Decomposition of Food Waste and Material Composition\'s Effect on Fuel Briquette Properties

Jasbir Guitian^*
*Correspondence: Jasbir Guitian, Department of Food Science and Nutrition, School of Agricultural Sciences, University of Zambia, Lusaka, Zambia, Email:

Keywords

Municipal solid waste • Food waste • kitchen waste • Briquette

Introduction

In sub-Saharan Africa (SSA), the use of wood fuel is rising due to population growth and emerging urbanization trends. The consumption of charcoal has typically increased by 14% for every one percent increase in urbanization. Since unsustainable production and inefficient use of wood fuel frequently result in land degradation, deforestation, and other negative effects on the environment, these trends are cause for concern. Wood and/or charcoal are used by 96% of rural and 67% of urban Ghanaians. The public normal for biomass utilization per capita is 100 kg, i.e., comparable in volume for 2019 to 3 million and 4.2 million metric lots of charcoal and kindling, separately. Charcoal and wood are the primary energy sources for domestic cooking as well as small food and industrial enterprises like fish smoking, local brewing, pottery making, cooking oil extraction, street food, and grills, which contribute to the country's high fuel consumption. Waste-based substitutes in the form of briquettes are frequently investigated worldwide in an effort to reduce demand for wood or charcoal [1].

Discussion

Briquettes are made by compressing waste biomass into a uniform solid unit that can be used in the same way as firewood or charcoal. By meeting the energy and safe environment needs of the urban and industrial sectors, the production of briquettes from biomass could make a significant contribution to the economic development of developing nations. The majority of noncarbonized briquettes are intended to replace wood and are made from dry solid residues. When compared to the carbonized briquettes, they have the advantage of being simple to ignite. Nonetheless, the detriment is that they don't keep going long due to their delicate surface. They also produce more fine particulate matter than carbonized briquettes do, which if used indoors could be harmful to human health. In addition, densification of carbonized (or pyrolyzed) materials or carbonization of densified briquettes is the processes that are used to produce carbonized briquettes, which are also referred to as charcoal briquettes. These processes are used to replace charcoal. There are three different kinds of machines that have been used to make briquettes: a screw press, a piston press, and a hydraulic press. Each one has its own advantages and disadvantages. The materials to be processed, the expected quality, and the customers who will be using the briquettes should all play a role in the equipment selection process. When processing briquettes at a low temperature in briquetting machines with limited pressing ability or when the feedstock contains a lot of carbonized materials that lack plasticity because their lignin content is below 5%, binder ingredients like cassava starch, molasses, red soil, and clay are required. The binding properties of both the waste mix and the binder determine how much binder is needed. Most of the time, it has to be kept to a minimum for financial reasons. In the end, the characteristics of the biomass, such as whether or not it is carbonized, the method of densification, the strength, and the chemical composition, including whether or not binders are added, will all have an impact on how well the briquettes perform [2-5].

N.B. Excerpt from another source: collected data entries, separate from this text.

import Summits.MatrixMultiplication.OmegaCensus.SmallFormats.InvertiblePointNearDeltaLawData
import Summits.MatrixMultiplication.OmegaCensus.SmallFormats.InvertiblePointNearColumnClause
import Summits.MatrixMultiplication.OmegaCensus.SmallFormats.InvertiblePointNearLaw
import HarnessLib

/-!
# ω-census family (a): the NEAR REFINED δ-LAW — at a near point `dim K₀ + n ≤ dim(span{W_t} ⊔ span{D(E_i)})`; `7n ≤ 2r + 1`

Cell `pub-omega` (unit `pub-omega-tensor`, gen 36), topic `Summits/MatrixMultiplication/OmegaCensus` (sub-folder
`SmallFormats`). Framing (verbatim): lottery ticket; floor = certified bounds/negative ranges. HONEST FRAMING: a structural
theorem over an ARBITRARY field, one dimension sharper than tensor g35's near-point law
(`NearSplit.finrank_inf_ker_add_le`: `dim(K₀ ∩ ker g_{j₀}) + n ≤ dim 𝒲⁺`), obtained NOT by the split but by running tensor g34's
δ-pipeline directly at the near point with the Kronecker module `𝒲⁺ := span{W_t : t ∉ O} ⊔ span{D(E₀₀), D(E₀₁), D(E₁₀)}`
(`DeltaLaw.exists_near_blockData'`) and the new NEAR MULTI-COLUMN CLAUSE (`NearDeltaLaw.near_multi_column_clause`).

**Theorem (`near_finrank_ker_add_le`).** At a near `X₀ = 1` (exactly `2n + 1` X-forms nonzero) of an `r`-term computation of
`⟨2,2,n⟩` with near frame `ρ, σ`, over a field with more than `r + 2` points of `P¹`:
`dim(⋂_{t∉O} ker g_t) + n ≤ dim(span{W_t : t ∉ O} ⊔ span{D(E_i)})`.
**Consequences.** `seven_mul_le_two_mul_add_one_of_near` (ANY field, by base change to the algebraic closure): a near invertible
point forces **`7n ≤ 2r + 1`** (g35: `2r + 2`); census form `two_mul_add_two_le_card_filter_ne_of_lt'`: if `2r + 1 < 7n` then at
every invertible point at least `2n + 2` X-forms are nonzero; instance `fourteen_le_card_filter_ne_226_20`: **a 20-term scheme for
`⟨2,2,6⟩` has at least 14 nonvanishing X-forms at every invertible point** — the hypothesis of
`Enum723.tensorRank_226_gf3_eq_of_cap6` (p676682), discharged in `MatMul226GF3Rank21`. Desk control (tensor g36 `slack1.py`): on all
728 near points of the cell's 58 `𝔽₃` schemes `⟨2,2,2⟩@7 … ⟨2,2,5⟩@18` the inequality holds, with equality in 586 of them. The
arithmetic: `dim K₀ ≥ 4n + 1 − r`, `dim 𝒲⁺ ≤ (r − 2n − 1) + 3`. Nothing here is a bound on `ω`.
-/

namespace Summit.MatrixMultiplication.OmegaCensus.SmallFormats

open Module Submodule Matrix Kronecker Kronecker.KBlock DeltaBlocks Literature.Computability.AlgebraicComplexity
open Summit.MatrixMultiplication.OmegaCensus.RankOnePlaneCapGeneral
open NearSplit

namespace DeltaLaw

variable {k : Type*} [Field k] {n : ℕ} {ι : Type*} [Fintype ι] [DecidableEq ι]

/-! ## The near refined δ-law (with the small-field branch) -/

/-- **The NEAR δ-LAW, refined form (with the small-field branch).** At a near `X₀ = 1` with near frame `ρ, σ`, over a field with
`P + 1` pairwise independent vectors in `k²`: `dim K₀ + n ≤ dim 𝒲⁺`, unless more than `P` free columns occur (then
`2(P + 1) ≤ dim 𝒲⁺`). Port of `finrank_ker_add_le_or` with `exists_near_blockData'` and `near_multi_column_clause`. -/
theorem near_finrank_ker_add_le_or (P : ℕ) (xs : Fin (P + 1) → (Fin 2 → k))
    (hxs : ∀ i j, i ≠ j → xs i 0 * xs j 1 - xs i 1 * xs j 0 ≠ 0)
    (β : BilinComp (mulBilin k 2 2 n) ι) (O : Finset ι)
    (hO : ∀ i, i ∉ O → β.f i 1 = 0) (hO' : ∀ i ∈ O, β.f i 1 ≠ 0) (hcard : O.card = 2 * n + 1) {ρ σ : ι → k}
    (hfr : ∀ s ∈ O, ∀ j ∈ O, β.f s 1 * β.g s (β.w j) = (if s = j then 1 else 0) + ρ s * σ j)
    (hrel : ∑ j ∈ O, ρ j • β.w j = 0) :
    finrank k ↥(LinearMap.ker (LinearMap.pi fun t : ↥(Finset.univ \ O) => β.g (t : ι))) + n ≤
        finrank k ↥(Submodule.span k (Set.range fun t : ↥(Finset.univ \ O) => β.w (t : ι)) ⊔
          Submodule.span k (Set.range fun i : Fin 3 => defectOut β ρ (ee i))) ∨
      2 * (P + 1) ≤ finrank k ↥(Submodule.span k (Set.range fun t : ↥(Finset.univ \ O) => β.w (t : ι)) ⊔
          Submodule.span k (Set.range fun i : Fin 3 => defectOut β ρ (ee i))) := by
  classical
  obtain ⟨N, blk, bF, M, hMapply, hM, noL, hδ, hdimK, hrows, hcols⟩ :=
    exists_near_blockData' β O hO hO' hfr hrel
  set K₀ := LinearMap.ker (LinearMap.pi fun t : ↥(Finset.univ \ O) => β.g (t : ι)) with hK₀
  let J := Σ i : Fin N, Fin (blk i).cols
  let π : ∀ i : Fin N, Matrix (Fin 2) (Fin n) k →ₗ[k] Matrix (Fin 2) (Fin (blk i).cols) k :=
    fun i => (mulBilin k 2 n (blk i).cols).flip (M i)
  have hπ : ∀ i W, π i W = W * M i := fun i W => by simp [π, LinearMap.flip_apply, mulBilin_apply]
  -- the `L₁ᵀ` blocks and a subset `T` of `m = min(x, P)` of them
  set LT1s : Finset (Fin N) := Finset.univ.filter fun i => blk i = KBlock.LT 1 with hLT1s
  set m := min LT1s.card P with hm
  obtain ⟨T, hTsub, hTcard⟩ := Finset.exists_subset_card_eq (show m ≤ LT1s.card from min_le_left _ _)
  have hT1 : ∀ b ∈ T, blk b = KBlock.LT 1 := fun b hb => (Finset.mem_filter.mp (hTsub hb)).2
  have hTc : ∀ b ∈ T, 0 < (blk b).cols := fun b hb => by rw [hT1 b hb]; exact Nat.one_pos
  have hTc' : ∀ b ∈ T, (blk b).cols = 1 := fun b hb => by rw [hT1 b hb]; rfl
  -- `E` = matrices all of whose row coordinates outside the `T`-columns vanish
  let E : Submodule k (Matrix (Fin 2) (Fin n) k) :=
    { carrier := {W | ∀ q : J, q.1 ∉ T → ∀ s, bF.coord q (W s) = 0}
      add_mem' := by
        intro W W' hW hW' q hq s
        change bF.coord q (W s + W' s) = 0
        rw [map_add, hW q hq s, hW' q hq s, add_zero]
      zero_mem' := by
        intro q _ s
        change bF.coord q (0 : Fin n → k) = 0
        rw [map_zero]
      smul_mem' := by
        intro c W hW q hq s
        change bF.coord q (c • W s) = 0
        rw [map_smul, hW q hq s, smul_zero] }
  have memE : ∀ W : Matrix (Fin 2) (Fin n) k, W ∈ E ↔ ∀ q : J, q.1 ∉ T → ∀ s, bF.coord q (W s) = 0 := fun W => Iff.rfl
  -- (a) the joint kernel of the `π i`, `i ∉ T`, inside `E`
  have hEker : ∀ W ∈ K₀, (∀ i, i ∉ T → π i W = 0) → W ∈ E := by
    intro W _ hWi
    rw [memE]
    rintro ⟨i, c⟩ hi s
    rw [← hMapply i W s c, ← hπ, hWi i hi, Matrix.zero_apply]
  -- (b) the clause data: `ρ : Fin m → kⁿ`, the `T`-columns
  have eT' : Fin m ≃ ↥T := by rw [← hTcard]; exact T.equivFin.symm
  let g : Fin m → J := fun l => ⟨(eT' l : Fin N), ⟨0, hTc _ (eT' l).2⟩⟩
  have hg : Function.Injective g := by
    intro l l' h
    have h1 : ((eT' l : Fin N)) = (eT' l' : Fin N) := congrArg Sigma.fst h
    exact eT'.injective (Subtype.ext h1)
  let ρ : Fin m → (Fin n → k) := fun l => bF (g l)
  have hρ : LinearIndependent k ρ := bF.linearIndependent.comp g hg
  have hE : ∀ (x : Fin 2 → k), ∀ w ∈ Submodule.span k (Set.range ρ), vecMulVec x w ∈ E := by
    intro x w hw
    rw [memE]
    rintro q hq s
    rw [show (vecMulVec x w) s = x s • w from by funext j; simp [vecMulVec_apply], map_smul, smul_eq_mul]
    suffices h : bF.coord q w = 0 by rw [h, mul_zero]
    have hle : Submodule.span k (Set.range ρ) ≤ LinearMap.ker (bF.coord q) := by
      refine Submodule.span_le.mpr ?_
      rintro _ ⟨l, rfl⟩
      rw [SetLike.mem_coe, LinearMap.mem_ker, Basis.coord_apply, Basis.repr_self, Finsupp.single_apply, if_neg]
      intro h
      exact hq (h ▸ (eT' l).2)
    exact hle hw
  have hEdim : finrank k E ≤ 2 * m := by
    -- `E` embeds into `(Fin 2 × Fin m) → k` by the `T`-coordinates
    let φ : E →ₗ[k] (Fin 2 × Fin m → k) :=
      { toFun := fun W p => bF.coord (g p.2) ((W : Matrix (Fin 2) (Fin n) k) p.1)
        map_add' := fun W W' => by
          funext p
          change bF.coord (g p.2) ((W : Matrix (Fin 2) (Fin n) k) p.1 + (W' : Matrix (Fin 2) (Fin n) k) p.1) = _
          rw [map_add]; rfl
        map_smul' := fun c W => by
          funext p
          change bF.coord (g p.2) (c • (W : Matrix (Fin 2) (Fin n) k) p.1) = _
          rw [map_smul]; rfl }
    have hφ : Function.Injective φ := by
      intro W W' h
      apply Subtype.ext
      have hdiff : ∀ s, ∀ q : J, bF.coord q (((W : Matrix (Fin 2) (Fin n) k) - W') s) = 0 := by
        intro s q
        rw [show ((W : Matrix (Fin 2) (Fin n) k) - W') s = (W : Matrix (Fin 2) (Fin n) k) s - (W' : Matrix _ _ k) s
          from rfl, map_sub]
        by_cases hq : q.1 ∈ T
        · -- a `T`-coordinate: read off `φ`
          set l := eT'.symm ⟨q.1, hq⟩ with hldef
          have hl : eT' l = ⟨q.1, hq⟩ := eT'.apply_symm_apply _
          have h1 : (g l).1 = q.1 := by
            change ((eT' l : Fin N)) = q.1
            rw [hl]
          have hgl : g l = q := by
            refine Sigma.ext h1 ((Fin.heq_ext_iff (by rw [h1])).mpr ?_)
            have hq2 : (q.2 : ℕ) < 1 := lt_of_lt_of_eq q.2.2 (hTc' q.1 hq)
            change (0 : ℕ) = (q.2 : ℕ)
            omega
          have := congr_fun h (s, l)
          simp only [φ, LinearMap.coe_mk, AddHom.coe_mk, hgl] at this
          rw [this, sub_self]
        · rw [(memE _).mp W.2 q hq s, (memE _).mp W'.2 q hq s, sub_self]
      have : (W : Matrix (Fin 2) (Fin n) k) - W' = 0 := by
        ext s j
        have hz : ((W : Matrix (Fin 2) (Fin n) k) - W') s = 0 :=
          (bF.forall_coord_eq_zero_iff).mp fun q => hdiff s q
        rw [hz]; rfl
      exact sub_eq_zero.mp this
    calc finrank k E ≤ finrank k (Fin 2 × Fin m → k) := LinearMap.finrank_le_finrank_of_injective hφ
      _ = 2 * m := by rw [finrank_fintype_fun_eq_card, Fintype.card_prod, Fintype.card_fin, Fintype.card_fin]
  -- (c) the multi-column clause: `dim (K₀ ⊓ E) ≤ m` (using `m + 1 ≤ P + 1` of the points)
  have hKE : finrank k ↥(K₀ ⊓ E) ≤ m := by
    have hmP : m + 1 ≤ P + 1 := by omega
    refine NearDeltaLaw.near_multi_column_clause β O hO hO' hcard ρ hρ (fun i => xs (Fin.castLE hmP i))
      (fun i j hij => hxs _ _ fun h => hij (Fin.castLE_injective hmP h)) K₀ ?_ E hE hEdim
    intro W hW t ht
    have := LinearMap.mem_ker.mp hW
    have h' := congr_fun this ⟨t, Finset.mem_sdiff.mpr ⟨Finset.mem_univ t, ht⟩⟩
    simpa using h'
  -- (d) kernel split: `dim K₀ ≤ m + Σ_{i ∉ T} δ(blk i)`, and `Σ_{i ∈ T} δ = 2m`
  have hsplit := finrank_le_inf_add_sum K₀ π (fun i => i ∉ T) E hEker
  have hsumT : ∑ i : {i : Fin N // i ∉ T}, finrank k ↥(K₀.map (π (i : Fin N))) ≤ ∑ i ∈ Tᶜ, (blk i).delta :=
    calc ∑ i : {i : Fin N // i ∉ T}, finrank k ↥(K₀.map (π (i : Fin N)))
        ≤ ∑ i : {i : Fin N // i ∉ T}, (blk i).delta := Finset.sum_le_sum fun i _ => hδ i
      _ = ∑ i ∈ Tᶜ, (blk i).delta :=
        (Finset.sum_subtype Tᶜ (fun i => by simp [Finset.mem_compl]) (fun i => (blk i).delta)).symm
  have hdeltaT : ∑ i ∈ T, (blk i).delta = 2 * m := by
    rw [Finset.sum_congr rfl (g := fun _ => 2) (fun i hi => by rw [hT1 i hi]; rfl)]
    rw [Finset.sum_const, smul_eq_mul, hTcard, mul_comm]
  have hdelta_split : ∑ i, (blk i).delta = ∑ i ∈ T, (blk i).delta + ∑ i ∈ Tᶜ, (blk i).delta :=
    (Finset.sum_add_sum_compl T _).symm
  have hK : finrank k K₀ + m ≤ ∑ i, (blk i).delta := by rw [hdelta_split, hdeltaT]; omega
  -- (e) counting
  have hsum2 : ∑ i, (blk i).delta + 2 * ∑ i, (blk i).cols ≤ 2 * ∑ i, (blk i).rows := by
    rw [Finset.mul_sum, Finset.mul_sum, ← Finset.sum_add_distrib]
    exact Finset.sum_le_sum fun i _ => delta_add_le_of_ne_L (blk i) (noL i)
  have hsum1 : ∑ i, (blk i).delta + ∑ i, (blk i).cols ≤ ∑ i, (blk i).rows + LT1s.card := by
    have key : ∀ i, (blk i).delta + (blk i).cols ≤ (blk i).rows + if blk i = KBlock.LT 1 then 1 else 0 := by
      intro i
      by_cases hi : blk i = KBlock.LT 1
      · rw [if_pos hi, hi]; simp [rows, cols, delta]
      · rw [if_neg hi, add_zero]; exact delta_add_le_of_ne_LT_one (blk i) (noL i) hi
    have := Finset.sum_le_sum fun i (_ : i ∈ Finset.univ) => key i
    rw [Finset.sum_add_distrib, Finset.sum_add_distrib, Finset.sum_boole] at this
    simpa [hLT1s] using this
  have hLTle : LT1s.card + ∑ i, (blk i).cols ≤ ∑ i, (blk i).rows := by
    have key : ∀ i, (if blk i = KBlock.LT 1 then 1 else 0) + (blk i).cols ≤ (blk i).rows := by
      intro i
      by_cases hi : blk i = KBlock.LT 1
      · rw [if_pos hi, hi]; simp [rows, cols]
      · rw [if_neg hi, zero_add]; exact cols_le_rows_of_ne_L (blk i) (noL i)
    have := Finset.sum_le_sum fun i (_ : i ∈ Finset.univ) => key i
    rw [Finset.sum_add_distrib, Finset.sum_boole] at this
    simpa [hLT1s] using this
  -- the `L₁ᵀ` blocks have two rows each: `2·#LT1 ≤ Σ rows`
  have hLT1rows : 2 * LT1s.card ≤ ∑ i, (blk i).rows := by
    have key : ∀ i, 2 * (if blk i = KBlock.LT 1 then 1 else 0) ≤ (blk i).rows := by
      intro i
      by_cases hi : blk i = KBlock.LT 1
      · rw [if_pos hi, hi]; simp [rows]
      · rw [if_neg hi]; simp
    have := Finset.sum_le_sum fun i (_ : i ∈ Finset.univ) => key i
    rw [← Finset.mul_sum, Finset.sum_boole] at this
    simpa [hLT1s] using this
  by_cases hx : LT1s.card ≤ P
  · have hmx : m = LT1s.card := min_eq_left hx
    left; omega
  · right
    have h2 : 2 * (P + 1) ≤ ∑ i, (blk i).rows := by omega
    rw [hrows] at h2
    exact h2
/-! D-0027 §2.1 — DECIDING THEOREM (planner-authored via `route open/edit --closes-file`; by planner-decomp-ns-writer-1-g3-0 2026-08-30T07:34:28Z):
its hypotheses are this route's items and its conclusion the sub-problem Statement (glue_lint), and it elaborates with this file. -/

@[closes "route-NavierStokesRegularity-RootDecompMorreyBudget"] theorem closes (hA : NoEnergyAtom) (hJ1 : AtomFreeBlowupIsTame) (hU : NoSupercriticalTameScar)
    (hT : NoLitInvisibleTransient) (hH : NoSupercriticalHalo) (hD : NoDarkBall)
    (hNL : NoLocalTypeISingularity) : NavierStokesRegularity := by
  refine Summit.NavierStokesRegularity.NavierStokesRegularity.Theses.RootDecompTerminalEnergy.closes
    (Summit.NavierStokesRegularity.NavierStokesRegularity.Theorems.noTypeIBlowup_of_not_localTypeISingularityExists hNL) hA hJ1 ?_
  intro ν T hν hT' u p hmax hLH hdec htame
  obtain ⟨r₀, M₀, T₁, hr₀, hT₁, hMor⟩ := hH ν T hν hT' u p hmax hLH hdec htame (fun x₀ =>
    hT ν T hν hT' u p hmax hLH hdec htame x₀
      (fun hdark => hdark.elim fun ρ hρ => hD ν T hν hT' u p hmax hLH hdec x₀ ρ hρ.1 hρ.2)
      (hU ν T hν hT' u p hmax hLH hdec htame x₀))
  obtain ⟨xs, hxs⟩ :=
    Summit.NavierStokesRegularity.NavierStokesRegularity.Theorems.terminalTrace_blowupHasSingularPoint_proof
      ν T hν hT' u p hmax.1 hLH hdec hmax.2
  obtain ⟨r, hr, C, hC⟩ :=
    Summit.NavierStokesRegularity.NavierStokesRegularity.Theorems.isBackwardBoundedAt_of_morrey_of_not_localTypeISingularityExists hNL hν hT' hmax.1 hLH hr₀ hT₁ hMor xs
  exfalso
  have hbound : ∀ᵐ z ∂(MeasureTheory.volume.restrict (Literature.Analysis.FluidPDE.parabolicCylinder r (T, xs))),
      ‖Function.uncurry u z‖ ≤ C := by
    filter_upwards [MeasureTheory.ae_restrict_mem
      (Literature.Analysis.FluidPDE.isOpen_parabolicCylinder r (T, xs)).measurableSet] with z hz
    rw [Literature.Analysis.FluidPDE.mem_parabolicCylinder] at hz
    exact hC z.1 hz.1 z.2 hz.2
  have hlt : MeasureTheory.eLpNorm (Function.uncurry u) ⊤
      (MeasureTheory.volume.restrict (Literature.Analysis.FluidPDE.parabolicCylinder r (T, xs))) < ⊤ := by
    rw [MeasureTheory.eLpNorm_exponent_top]
    exact MeasureTheory.eLpNormEssSup_lt_top_of_ae_bound hbound
  exact hlt.ne (hxs r hr)

end Summit.NavierStokesRegularity.NavierStokesRegularity.Theses.RootDecompMorreyBudget
import Literature.Probability.NegativeDependence.RandomClusterStronglyRayleigh
import Literature.Probability.NegativeDependence.RayleighMeasures
import Literature.Probability.NegativeDependence.RayleighLogSubmodular
import Literature.Combinatorics.StablePolynomials.RealStabilityPreservers
import Literature.Combinatorics.SimpleGraph.CycleMatroidRankFunction
import Literature.Combinatorics.SimpleGraph.TuttePolynomialForestsCycles
import HarnessLib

It has been reported that biomass briquettes are produced on a pilot, industrial, and research scale. Typically, biomass that is herbaceous and woody, like sawdust, is preferred. Various agro-processing wastes, such as cashew processing waste, which is typically a mixture of shell, press cake, and nut shell, tuber peels, and agrowaste like bamboo, husks, kernel, maize cob, straws and coconut waste, are common emerging feedstock. However, materials like faecal sludge (FS) and municipal solid waste (MSW) are also gaining interest [6].

The overflow of MSW in Ghana addresses a likely chance for fuel briquette creation. The majority of household waste (55–80%), followed by commercial or market areas (10–30%), constitutes the majority of food waste (FW), and biodegradable organics account for 68% of the MSW's mass. In Ghana, the amount of MSW produced, which varies depending on socioeconomic factors, reaches 0.86 kg per person per day in the largest city, Accra, but ranges on average between 0.47 and 0.51 kg per person per day in the smaller urban areas. Although it consumes 50 to 70% of municipal budgets, the laborintensive and inefficient process of collecting and disposing of MSW in open dumps or landfills is inefficient. The negative effects of poor sanitation cost Ghana approximately 1.6% of the country's GDP [7].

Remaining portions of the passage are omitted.